* WORK ITEM
The answer should consist of each line from the data below that includes "open".

────────────────

import Mathlib
import HarnessLib
import Summits.HubbardSuperconductivity.HubbardSuperconductivity.Theorems.KLProgrammeC4aFirstOrderLayerSum
import Summits.HubbardSuperconductivity.HubbardSuperconductivity.Theorems.KLProgrammeC4aPPKernelFirstOrderRows

/-!
# Route `KLProgramme` — crux C4a, S3 brick (B4) «(U1)-HYBRID» kernel side, B-1 (vi) one-call: THE SUMMED FIRST-ORDER LAYER FOR THE SMOOTH FAR PIECE `A_s/Cᴬ`

Cell `gate-hubbard-kl`, seat hubbard-kl-k3c3-p1 (g19; row «δμ-flow with klAngularMean constant piece»), owner split (R321)(B): the law chain is k3c3-p3's
(`…C4aFirstOrderLayerSum.firstOrderLayer_abs_le`, B-1 (vi): umklapp as the integrated hypothesis `hUmk` + tangency + Cooper, ONE two-variable kernel `Kr` read
through the six rows `hKd hKc hK0 hK0s hK1 hKs1`), the kernel side this seat's (`…C4aPPKernelFirstOrderRows`).  **`firstOrderLayer_abs_ppFarSSplit_le`** = that headline with the six
kernel rows DISCHARGED for the concrete kernel below; every other binder (Sizes, `FrameOK`, `GeomConstants`, the two-node / Cooper windows, the dominator `hdom`, the
weight and Jacobian rows, `hUmk`) is the law's, verbatim.
Pure composition of landed theorems; nothing asserts (C), K3, the window or superconductivity.
References: BGM 2006 §2.4 (2.36) [cite: BenfattoGiulianiMastropietro2006]; FST II CPAM 51 (1998) §3 [cite: FeldmanSalmhoferTrubowitz1998].
-/

noncomputable section

namespace Summit.HubbardSuperconductivity.HubbardSuperconductivity.Theorems.C4a

set_option linter.dupNamespace false -- summit = problem name (single-conjunct summit), D-0017

open Real Set Filter MeasureTheory intervalIntegral
open scoped Topology
open Literature.MathematicalPhysics.QuantumLattice Literature.MathematicalPhysics.QuantumLattice.BandSectorCounting Literature.Probability.LatticeModels
open Literature.MathematicalPhysics.QuantumLattice.FermiRG Literature.Analysis.SpecialFunctions
open Summit.HubbardSuperconductivity.HubbardSuperconductivity.Theorems.KLRegimeSplit
open Summit.HubbardSuperconductivity.HubbardSuperconductivity.Theorems.DispersionFlow
open Summit.HubbardSuperconductivity.HubbardSuperconductivity.Theorems.PerturbedFermiCurve

section Sizes

variable {K : TrigPolyC4v} {A : ℝ} (hA : ∀ p : Momentum, ∀ j ≤ 2, ‖iteratedFDeriv ℝ j (frameShift K) p‖ ≤ A) (hA20 : A ≤ 1 / 20)
  (hd : klCurveD ≤ (bandBounds (show (-4 : ℝ) < -1.1 by norm_num) (show (-1.1 : ℝ) ≤ -0.1 by norm_num) (show (-0.1 : ℝ) < 0 by norm_num)).Dtmin - 2 * A)
  {μ r : ℝ} (hr : 0 < r) (hlo : (-1.1 : ℝ) < μ - r - A) (hhi : μ + r + A < -0.1)
  {A₃ A₄ A₅ A₆ : ℝ} (hA₃ : ∀ p : Momentum, ‖iteratedFDeriv ℝ 3 (frameShift K) p‖ ≤ A₃)
  (hA₄ : ∀ p : Momentum, ‖iteratedFDeriv ℝ 4 (frameShift K) p‖ ≤ A₄)
  (hA₅ : ∀ p : Momentum, ‖iteratedFDeriv ℝ 5 (frameShift K) p‖ ≤ A₅)
  (hA₆ : ∀ p : Momentum, ‖iteratedFDeriv ℝ 6 (frameShift K) p‖ ≤ A₆)
  {K₁ K₂ K₃ : ℝ} (hK₁ : ∀ p : Momentum, ‖fderiv ℝ (frameLevel μ K) p‖ ≤ K₁) (hK₂ : ∀ p : Momentum, ‖iteratedFDeriv ℝ 2 (frameLevel μ K) p‖ ≤ K₂)
  (hK₃ : ∀ p : Momentum, ‖iteratedFDeriv ℝ 3 (frameLevel μ K) p‖ ≤ K₃)
include hA hA20 hd hr hlo hhi hA₃ hA₄ hA₅ hA₆ hK₁ hK₂ hK₃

────────────────

* TASK OUTPUT
open Real Set Filter MeasureTheory intervalIntegral
open scoped Topology
open Literature.MathematicalPhysics.QuantumLattice Literature.MathematicalPhysics.QuantumLattice.BandSectorCounting Literature.Probability.LatticeModels
open Literature.MathematicalPhysics.QuantumLattice.FermiRG Literature.Analysis.SpecialFunctions
open Summit.HubbardSuperconductivity.HubbardSuperconductivity.Theorems.KLRegimeSplit
open Summit.HubbardSuperconductivity.HubbardSuperconductivity.Theorems.DispersionFlow
open Summit.HubbardSuperconductivity.HubbardSuperconductivity.Theorems.PerturbedFermiCurve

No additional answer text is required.